Jelly Doughnuts On Mars

In case you hadn’t noticed, January, 2014 has seen the celebration of the 10th anniversaries (Earth years!) of the landings of Spirit and Opportunity on Mars.

While Spirit finally got stuck in some sand in 2009, couldn’t maneuver to expose its solar array to the sun during the Martian winter, and apparently froze to death in 2010 because of it (warning, this is one of the greatest and saddest cartoons I’ve ever seen, it still makes me tear up), Opportunity is still going strong. Currently in the TENTH YEAR of its ninety-day mission.

NASA and JPL have been having seminars and talks about the two missions (catch them on NASA-TV or YouTube, well worth it) and revealed this week something bizarre even by the standards that we’ve already seen. No, not little-green-men class bizarre, but getting there.

2D11392687-mars-mystery-rock-opportunity-rover-full.blocks_desktop_largePhoto from NASA/JPL-Caltech/Cornell University/Arizona State University

Around Christmas (here on Earth) the photo on the left was taken by Opportunity, just part of a survey of what was in the immediate area after it had driven a few meters to a new spot.
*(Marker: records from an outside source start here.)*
/-!
# Wuthrich 2014, Lemma 20 — the good SUPERSINGULAR case PROVED: at a good supersingular prime
# `3`, `ρ̄_{E,3}` onto `GL₂(𝔽₃)` ⟹ `ρ̄_{E,3ⁿ}` onto for every `n` (so Lemma 20 holds as printed)

`Proofs` file (theorems only: no definition, no named fact, debt 0), topic
`NumberTheory/EllipticCurves`, sibling of `Wuthrich2014/ThreeAdicImage.lean` (the named fact
`Wuthrich2014.lemma20_surjective_threeAdic_of_semistable`, C. Wuthrich, Doc. Math. 19 (2014),
Lemma 20, p. 399: "Let `p = 3` and suppose `p²` does not divide the conductor `N`. If the residual
representation `ρ̄ : Gal(ℚ̄/ℚ) → GL₂(𝔽_p)` is surjective then the `p`-adic representation
`ρ : Gal(ℚ̄/ℚ) → GL₂(ℤ_p)` is surjective, too.") and of
`Wuthrich2014/ThreeAdicImageOrdinaryProofs.lean` (unit `b2b-bsdres-lit-kato` gen 7: the good
ORDINARY and the MULTIPLICATIVE cases, by inertia words `(1 + 3·(2 *; 0 0))`).  The printed proof
(pp. 399–400) is global — Elkies' parametrisation of the exotic `3`-adic images; this file gives a
LOCAL proof of the one remaining case, good supersingular reduction at `3`, whence the named fact
as printed (`Wuthrich2014.lemma20_surjective_threeAdic_of_semistable_holds`) on globally minimal
models, and Lemma 20 at every curve not additive at `3`.

## The argument (all inputs tree THEOREMS)

Let `E = W/ℚ` be minimal with good supersingular reduction at `3` (`3 ∤ Δ`, `3 ∣ a₃`) and
`ρ̄_{E,3}` onto.  Let `𝔓` be the prime of `\bar ℤ` of the place `placeOver 3`, `I = I_𝔓 ≤ Γ_ℚ`,
`I₁ = I ∩ ker ρ̄_{E,3}`.
1. (`SupersingularSqTorsionValuationProofs`) every `Q ∈ E[9] ∖ E[3]` has abscissa of valuation
   `v(x_Q)^{36} v(3) = 1`; read in the `9`-division field `L = ℚ(E[9])` at `P_L = 𝔓 ∩ L` this says
   `36 · ord_{P_L}(x_Q) = -ord_{P_L}(3) = -e(P_L ∣ 3)`, so `36 ∣ e` (the valuation ring of the
   place meets `L` in the local ring at `P_L`, Mathlib `exists_primeCompl_mul_eq_or_mul_eq`).
2. Hilbert theory: `e = #I(P_L)` (`ord_algebraMap_eq_card_inertia_of_mem_primesAbove`) and
   `I(P_L) = I_𝔓|_L` (`inertia_comap_eq_map_absRestrictNormalHom`, Serre *Local Fields* I §7
   Prop. 22 (b)); the kernel of `Γ_ℚ → Gal(L/ℚ)` is the fixer of `E[9]`
   (`absRestrictNormalHom_divisionField_eq_one_iff`), so `#ρ̄_{E,9}(I) = #I(P_L)` is divisible by
   `36`; and `#ρ̄_{E,3}(I) = 8` (Serre 1972 §1.11 Prop. 12 c),
   `isCyclic_and_card_inertia_map_of_dvd_frobeniusTrace`), so `#ρ̄_{E,9}(I₁)` is divisible by `9`.
3. The elements of `Aut(E[9])` of the form `Q ↦ (1 + 3m)Q` are only `3`; hence some `s₁ ∈ I₁` is not
   of this form.  Some `s₂ ∈ I₁` has `χ₃(s₂) ≡ 7 (mod 9)` (`χ₃(I) = ℤ₃ˣ`,
   `exists_mem_inertia_cyclotomicCharacter_eq`, eighth power), hence moves `ζ₉`.  One of
   `s₁, s₂, s₁s₂` does both.
4. `Kato2004/TorsionFirstOrderWitnessProofs`: such an element plus surj(3) gives the tower
   (Serre IV-23 with a first-order witness, `Kato2004/Condition1252`).

Cell `bsd-rank1-residual` (team n1011, sub-target T-b2): this retires the good-supersingular scope
of the named fact A9 and makes the `3`-adic tower a THEOREM on the additive potentially-good rows of
class X4 at `3` whose semistable quadratic twist is good supersingular.

## References

* [Wuthrich2014] C. Wuthrich, Doc. Math. 19 (2014) 381–402, Lemma 20 (p. 399), Cor. 19.
* [Serre1972] J.-P. Serre, Invent. Math. 15 (1972), §1.11 Prop. 12, §1.3 Prop. 1–2.
* [SerreAbelianLadic1968] J.-P. Serre, *Abelian ℓ-adic representations* (1968), IV-23 Lemma 3.
* [SerreLocalFields1979] J.-P. Serre, *Local Fields*, Ch. I §7 Prop. 20–22 and Cor. to Prop. 21.
* [Elkies2006] N. D. Elkies, arXiv:math/0612734 (the exotic images this excludes at good `3`).
-/

noncomputable section

open scoped Classical NumberField Pointwise
open Field IsDedekindDomain WeierstrassCurve

-- As in `ThreeTorsionInertiaStructureProofs` / `InertiaFieldLayer`: pin `Algebra ℚ ℚ̄` to
-- `AlgebraicClosure.instAlgebra` (the instance under which `absoluteGaloisGroup ℚ`, `divisionField`,
-- `absIntegers` are stated) rather than `DivisionRing.toRatAlgebra`; no library instance is overridden
-- in substance (`Subsingleton (Algebra ℚ _)`).
attribute [local instance 1001] IntermediateField.algebra'
attribute [local instance 1002] AlgebraicClosure.instAlgebra

namespace Literature.NumberTheory.EllipticCurves

open Literature.NumberTheory.GaloisRepresentations Rat.HeightOneSpectrum

/-! ### §1 The place over `p` restricted to a finite subextension `L ⊆ ℚ̄` is the `P_L`-adic valuation -/

section PlaceBridge

variable (p : ℕ) [Fact p.Prime] (L : IntermediateField ℚ (AlgebraicClosure ℚ))
  [FiniteDimensional ℚ L]

omit [FiniteDimensional ℚ L] in
/-- Elements of `𝓞_L` are algebraic integers, hence lie in every place of `ℚ̄`. [folklore] -/
private theorem coe_integralClosure_mem_placeOver (s : integralClosure (𝓞 ℚ) L) :
    (((s : L) : AlgebraicClosure ℚ)) ∈ placeOver p :=
  coe_absIntegers_mem_placeOver p (L.integralClosureToAbsIntegers (𝓞 ℚ) s)

variable {p L}

omit [FiniteDimensional ℚ L] in
/-- For `s ∈ 𝓞_L` and `P_L = 𝔓 ∩ 𝓞_L` with `𝔓` the prime of the place: `s ∈ P_L ↔ v(s) < 1`.
[folklore] -/
private theorem mem_comap_iff_valuation_placeOver_lt_one {𝔓 : Ideal (absIntegers (𝓞 ℚ) ℚ)}
    (hmem : ∀ x : absIntegers (𝓞 ℚ) ℚ, x ∈ 𝔓 ↔ (x : AlgebraicClosure ℚ) ∈ (placeOver p).nonunits)
    (s : integralClosure (𝓞 ℚ) L) :
    s ∈ 𝔓.comap (L.integralClosureToAbsIntegers (𝓞 ℚ)) ↔
      (placeOver p).valuation (((s : L) : AlgebraicClosure ℚ)) < 1 := by
  rw [Ideal.mem_comap, hmem, ValuationSubring.mem_nonunits_iff]
  rfl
On January 8th, in another routine survey picture, the white rock on the right is now seen.

The Opportunity scientists are referring to this new rock as being “like a jelly doughnut”, so I’m guessing that’s also a ballpark figure for its size as well as its looks. Even more surprising than its sudden appearance was the composition. It seems to have flipped over on arrival, so the orange surface crust is on the bottom with the interior white material being very high in sulfur, magnesium, and manganese.

The lead working theory as to how it got there seems to be that one of Opportunity’s wheels probably scraped a bigger rock when it was shifting around, fracturing the bigger rock and flipping this piece a few feet away. Opportunity does have one broken wheel that doesn’t turn any more, but instead gets dragged around like an anchor, so they’ll be taking more pictures in the upcoming weeks to test that theory and see if they can figure out where the jelly doughnut rock came from.
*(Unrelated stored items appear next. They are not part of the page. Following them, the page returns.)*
/-
Copyright (c) 2026 the pub-hodgecm-mathlib formalisation cell (harness21).  Prover seat hodgecm-mathlib-K2Liu-p09 (g3): Track B «K2-LIT», #184♮ = hLiu418,
payer-internal organ (an) «ANISOTROPY OF `H` FROM s23's SIGN DATA» of file #34 `Theorems/K2LiuDoublingZetaGL1.lean` (LEAD F0P6-plan (g10) DEAL K2/STATUS
2026-09-04T02:36:29Z; REPORT-FIRST #34 v3, K2/K2Liu-p09/g3; DEPMAP v2.7 §8 (an) ∕ §10 TABLE A rows «definiteness elsewhere», «degree»).
-/
import Literature.NumberTheory.Automorphic.AdelicUnitaryGroupDatum        -- ★ `anisotropic_of_posDef_map`
import Literature.NumberTheory.Automorphic.ArchCongruenceTransport         -- ★ `anisotropic_formCongr`, `formCongr_inv_formCongr`
import Literature.NumberTheory.Automorphic.UnitaryGroupFrameEmbedding       -- ★ `hermForm_smul_matrix`
import HarnessLib

/-!
# Crux `HLiu418`, Track B road `K2_Liu`, file #34 — organ (an) «`H` IS ANISOTROPIC»: ★ #13's binder `_hanis` FROM s23's BINDERS `hg`, `hpos`, `4 ≤ [L:ℚ]`

Cell `hodgecm-mathlib`, crux item hLiu418 = `stmt-HodgeConjecture-24832`, route of record `HCCMUnconditional`; squad K2 ∕ K2Liu, prover K2Liu-p09 (g3).
THEOREMS ONLY (no `def`, no instance, no notation, no named-fact hypothesis, no `sorry`, default heartbeats); lane
`--supports stmt-HodgeConjecture-24832 --as helper` (count-neutral).

★ #13 `sig_K2LiuDoublingUnfold` (p855244) binds `_hanis : ∀ x, hermForm (cmConjRingHom L) H x x = 0 → x = 0`; s23 `DoublingZetaGL1` does not carry it
(DEPMAP §8 (an) reads anisotropy off the `CompactSpace` instances, which is the converse direction).  It IS derivable from s23's own binders:
`[L:ℚ] ≥ 4` gives a complex place `τ' ≠ ι` of the CM field `L` (`#places = [L:ℚ]∕2 ≥ 2`, Mathlib `card_add_two_mul_card_eq_rank`,
`IsTotallyComplex.nrRealPlaces_eq_zero`), where `diag(dV)` is positive definite (`hpos`), hence `diag(dV) = c(g)ᵀ (t•H) g` is anisotropic over `L`
(★ `anisotropic_of_posDef_map`), hence so are `t • H` (★ `formCongr_inv_formCongr` + ★ `anisotropic_formCongr`) and `H` (★ `hermForm_smul_matrix`; `t = 0` is harmless here).

HONEST LABEL: HC_CM is proved only modulo the printed citations (2 remaining named inputs: hLiu418 = stmt-HodgeConjecture-24832,
h413 = stmt-HodgeConjecture-24833) until rung 0 closes; this file is bookkeeping toward socket s23 and closes no item.
References: [PlatonovRapinchuk1994] §2.3; [Rogawski1990] §14.1 p. 232; Neukirch, *ANT* Ch. III §1 (places of a CM field).
-/

set_option autoImplicit false
set_option linter.dupNamespace false

noncomputable section

open scoped Matrix ComplexOrder
open NumberField NumberField.InfinitePlace Module
open Literature.NumberTheory.Automorphic Literature.NumberTheory.Automorphic.UnitaryGroup

namespace Summit.HodgeConjecture.HodgeConjecture.Cruxes.HLiu418.K2LiuDoublingZetaGL1Anisotropic

variable (L : Type) [Field L] [NumberField L] [IsCMField L]

/-- **a CM field of degree `≥ 4` has a complex place other than any given one** (`#places(L) = [L:ℚ]∕2`). [folklore] -/
theorem exists_embedding_mk_ne (h4L : 4 ≤ finrank ℚ L) (ι : L →+* ℂ) : ∃ τ' : L →+* ℂ, InfinitePlace.mk τ' ≠ InfinitePlace.mk ι := by
  by_contra hall
  have hall' : ∀ τ' : L →+* ℂ, InfinitePlace.mk τ' = InfinitePlace.mk ι := fun τ' => not_ne_iff.1 (not_exists.1 hall τ')
  have hcard : Fintype.card (InfinitePlace L) = 1 :=
    Fintype.card_eq_one_iff.2 ⟨InfinitePlace.mk ι, fun w => by rw [← mk_embedding w]; exact hall' _⟩
  have h1 := card_eq_nrRealPlaces_add_nrComplexPlaces L
  have h2 := card_add_two_mul_card_eq_rank L
  rw [IsTotallyComplex.nrRealPlaces_eq_zero] at h1 h2
  omega

/-- anisotropy descends along a congruence: if `c(P)ᵀ J P` is anisotropic then so is `J` (★ `formCongr_inv_formCongr` + ★ `anisotropic_formCongr`).
[cite: PlatonovRapinchuk1994, §2.3] -/
theorem anisotropic_of_anisotropic_formCongr {N : ℕ} (P : GL (Fin N) L) {J : Matrix (Fin N) (Fin N) L}
    (h : ∀ x : Fin N → L, hermForm (cmConjRingHom L) (formCongr (cmConjRingHom L) P J) x x = 0 → x = 0) :
    ∀ x : Fin N → L, hermForm (cmConjRingHom L) J x x = 0 → x = 0 := by
  have key := anisotropic_formCongr (cmConjRingHom L) P⁻¹ h
  rwa [formCongr_inv_formCongr] at key

/-- anisotropy is insensitive to a scalar: `t • H` anisotropic ⇒ `H` anisotropic (★ `hermForm_smul_matrix`). [cite: PlatonovRapinchuk1994, §2.3] -/
theorem anisotropic_of_anisotropic_smul {N : ℕ} (t : L) {H : Matrix (Fin N) (Fin N) L}
    (h : ∀ x : Fin N → L, hermForm (cmConjRingHom L) (t • H) x x = 0 → x = 0) :
    ∀ x : Fin N → L, hermForm (cmConjRingHom L) H x x = 0 → x = 0 := fun x hx =>
  h x (by rw [hermForm_smul_matrix, hx, mul_zero])

/-- **ORGAN (an) OF #34 — ★ #13's `_hanis` FROM s23's BINDERS.**  In s23's frame (`hg : c(g)ᵀ (t • H) g = diag(dV)`) with s23's sign data
(`hpos`: `diag(dV)` positive definite at every complex embedding off the place of `ι`) and `4 ≤ [L:ℚ]`, the hermitian matrix `H` is ANISOTROPIC over `L`.
[cite: PlatonovRapinchuk1994, §2.3] [cite: Rogawski1990, §14.1 p. 232] -/
theorem anisotropic_of_seam (ι : L →+* ℂ) (H : Matrix (Fin 2) (Fin 2) L) (dV : Fin 2 → L) (t : L) (g : GL (Fin 2) L)
    (hg : formCongr ((IsCMField.complexConj L : L ≃ₐ[↥(maximalRealSubfield L)] L) : L →+* L) g (t • H) = Matrix.diagonal dV)
    (hpos : ∀ τ' : L →+* ℂ, InfinitePlace.mk τ' ≠ InfinitePlace.mk ι → ((Matrix.diagonal dV).map τ').PosDef)
    (h4L : 4 ≤ finrank ℚ L) :
    ∀ x : Fin 2 → L, hermForm (cmConjRingHom L) H x x = 0 → x = 0 := by
  obtain ⟨τ', hτ'⟩ := exists_embedding_mk_ne L h4L ι
  have hD := anisotropic_of_posDef_map L (Matrix.diagonal dV) τ' (hpos τ' hτ')
  have hg' : formCongr (cmConjRingHom L) g (t • H) = Matrix.diagonal dV := hg
  rw [← hg'] at hD
  exact anisotropic_of_anisotropic_smul L t (anisotropic_of_anisotropic_formCongr L g hD)

end Summit.HodgeConjecture.HodgeConjecture.Cruxes.HLiu418.K2LiuDoublingZetaGL1Anisotropic

end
A less likely theory is that a meteor hit the surface somewhere nearby and threw up debris, including this piece. That seems pretty unlikely, but it can’t be ruled out yet.

Of course, the conspiracy theorists and Art Bell cultists believe that the Martians, who have been hiding just over the horizon for ten years, have begun chucking rocks at our equipment. Um, yeah…

Anyway, happy anniversary Opportunity! We’re glad to see that you’re soldiering on and continuing to commit science and surprise us.

And, FREE SPIRIT!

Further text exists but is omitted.